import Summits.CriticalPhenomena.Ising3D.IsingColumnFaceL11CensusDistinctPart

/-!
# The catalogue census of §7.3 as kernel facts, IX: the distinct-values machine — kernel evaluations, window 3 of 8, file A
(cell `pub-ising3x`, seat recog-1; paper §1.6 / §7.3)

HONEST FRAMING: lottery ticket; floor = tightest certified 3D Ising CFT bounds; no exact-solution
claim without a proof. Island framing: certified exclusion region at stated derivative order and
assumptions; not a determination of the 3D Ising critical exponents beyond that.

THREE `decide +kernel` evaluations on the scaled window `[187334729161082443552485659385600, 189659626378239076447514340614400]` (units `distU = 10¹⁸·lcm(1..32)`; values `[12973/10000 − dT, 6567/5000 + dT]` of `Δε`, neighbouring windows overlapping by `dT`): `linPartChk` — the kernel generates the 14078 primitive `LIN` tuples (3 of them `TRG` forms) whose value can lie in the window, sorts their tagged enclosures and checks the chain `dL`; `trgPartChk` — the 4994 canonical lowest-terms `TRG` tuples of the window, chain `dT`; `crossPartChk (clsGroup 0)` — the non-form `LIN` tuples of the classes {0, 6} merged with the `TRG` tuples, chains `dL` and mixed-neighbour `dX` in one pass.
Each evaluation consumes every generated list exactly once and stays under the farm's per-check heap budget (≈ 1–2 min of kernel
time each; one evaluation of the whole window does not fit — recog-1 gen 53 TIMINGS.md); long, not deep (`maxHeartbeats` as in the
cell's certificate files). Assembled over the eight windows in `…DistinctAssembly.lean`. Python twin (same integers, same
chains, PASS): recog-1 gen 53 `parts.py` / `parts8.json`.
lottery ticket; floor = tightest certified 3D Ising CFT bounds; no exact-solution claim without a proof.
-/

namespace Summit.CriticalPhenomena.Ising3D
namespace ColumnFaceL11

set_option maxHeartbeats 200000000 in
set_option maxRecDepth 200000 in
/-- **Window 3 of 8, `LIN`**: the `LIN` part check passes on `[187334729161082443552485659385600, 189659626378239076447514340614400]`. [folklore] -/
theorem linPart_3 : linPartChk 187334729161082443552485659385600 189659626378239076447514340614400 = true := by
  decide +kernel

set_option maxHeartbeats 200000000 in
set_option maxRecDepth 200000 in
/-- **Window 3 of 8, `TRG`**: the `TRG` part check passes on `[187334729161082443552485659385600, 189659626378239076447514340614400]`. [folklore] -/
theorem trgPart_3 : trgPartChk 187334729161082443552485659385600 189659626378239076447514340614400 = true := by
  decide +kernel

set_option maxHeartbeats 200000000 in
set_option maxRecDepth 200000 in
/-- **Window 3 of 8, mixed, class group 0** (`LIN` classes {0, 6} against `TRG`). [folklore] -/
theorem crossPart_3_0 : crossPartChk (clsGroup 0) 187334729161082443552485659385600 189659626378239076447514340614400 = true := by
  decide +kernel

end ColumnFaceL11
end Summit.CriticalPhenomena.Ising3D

○ ○ ○

For this exercise, restate each of the entries without any deviation.

import Summits.CriticalPhenomena.Ising3D.IsingColumnFaceL11CensusDistinctPart

/-!
# The catalogue census of §7.3 as kernel facts, IX: the distinct-values machine — kernel evaluations, window 3 of 8, file A
(cell `pub-ising3x`, seat recog-1; paper §1.6 / §7.3)

HONEST FRAMING: lottery ticket; floor = tightest certified 3D Ising CFT bounds; no exact-solution
claim without a proof. Island framing: certified exclusion region at stated derivative order and
assumptions; not a determination of the 3D Ising critical exponents beyond that.

THREE `decide +kernel` evaluations on the scaled window `[187334729161082443552485659385600, 189659626378239076447514340614400]` (units `distU = 10¹⁸·lcm(1..32)`; values `[12973/10000 − dT, 6567/5000 + dT]` of `Δε`, neighbouring windows overlapping by `dT`): `linPartChk` — the kernel generates the 14078 primitive `LIN` tuples (3 of them `TRG` forms) whose value can lie in the window, sorts their tagged enclosures and checks the chain `dL`; `trgPartChk` — the 4994 canonical lowest-terms `TRG` tuples of the window, chain `dT`; `crossPartChk (clsGroup 0)` — the non-form `LIN` tuples of the classes {0, 6} merged with the `TRG` tuples, chains `dL` and mixed-neighbour `dX` in one pass.
Each evaluation consumes every generated list exactly once and stays under the farm's per-check heap budget (≈ 1–2 min of kernel
time each; one evaluation of the whole window does not fit — recog-1 gen 53 TIMINGS.md); long, not deep (`maxHeartbeats` as in the
cell's certificate files). Assembled over the eight windows in `…DistinctAssembly.lean`. Python twin (same integers, same
chains, PASS): recog-1 gen 53 `parts.py` / `parts8.json`.
lottery ticket; floor = tightest certified 3D Ising CFT bounds; no exact-solution claim without a proof.
-/

namespace Summit.CriticalPhenomena.Ising3D
namespace ColumnFaceL11

set_option maxHeartbeats 200000000 in
set_option maxRecDepth 200000 in
/-- **Window 3 of 8, `LIN`**: the `LIN` part check passes on `[187334729161082443552485659385600, 189659626378239076447514340614400]`. [folklore] -/
theorem linPart_3 : linPartChk 187334729161082443552485659385600 189659626378239076447514340614400 = true := by
  decide +kernel

set_option maxHeartbeats 200000000 in
set_option maxRecDepth 200000 in
/-- **Window 3 of 8, `TRG`**: the `TRG` part check passes on `[187334729161082443552485659385600, 189659626378239076447514340614400]`. [folklore] -/
theorem trgPart_3 : trgPartChk 187334729161082443552485659385600 189659626378239076447514340614400 = true := by
  decide +kernel

set_option maxHeartbeats 200000000 in
set_option maxRecDepth 200000 in
/-- **Window 3 of 8, mixed, class group 0** (`LIN` classes {0, 6} against `TRG`). [folklore] -/
theorem crossPart_3_0 : crossPartChk (clsGroup 0) 187334729161082443552485659385600 189659626378239076447514340614400 = true := by
  decide +kernel

end ColumnFaceL11
end Summit.CriticalPhenomena.Ising3D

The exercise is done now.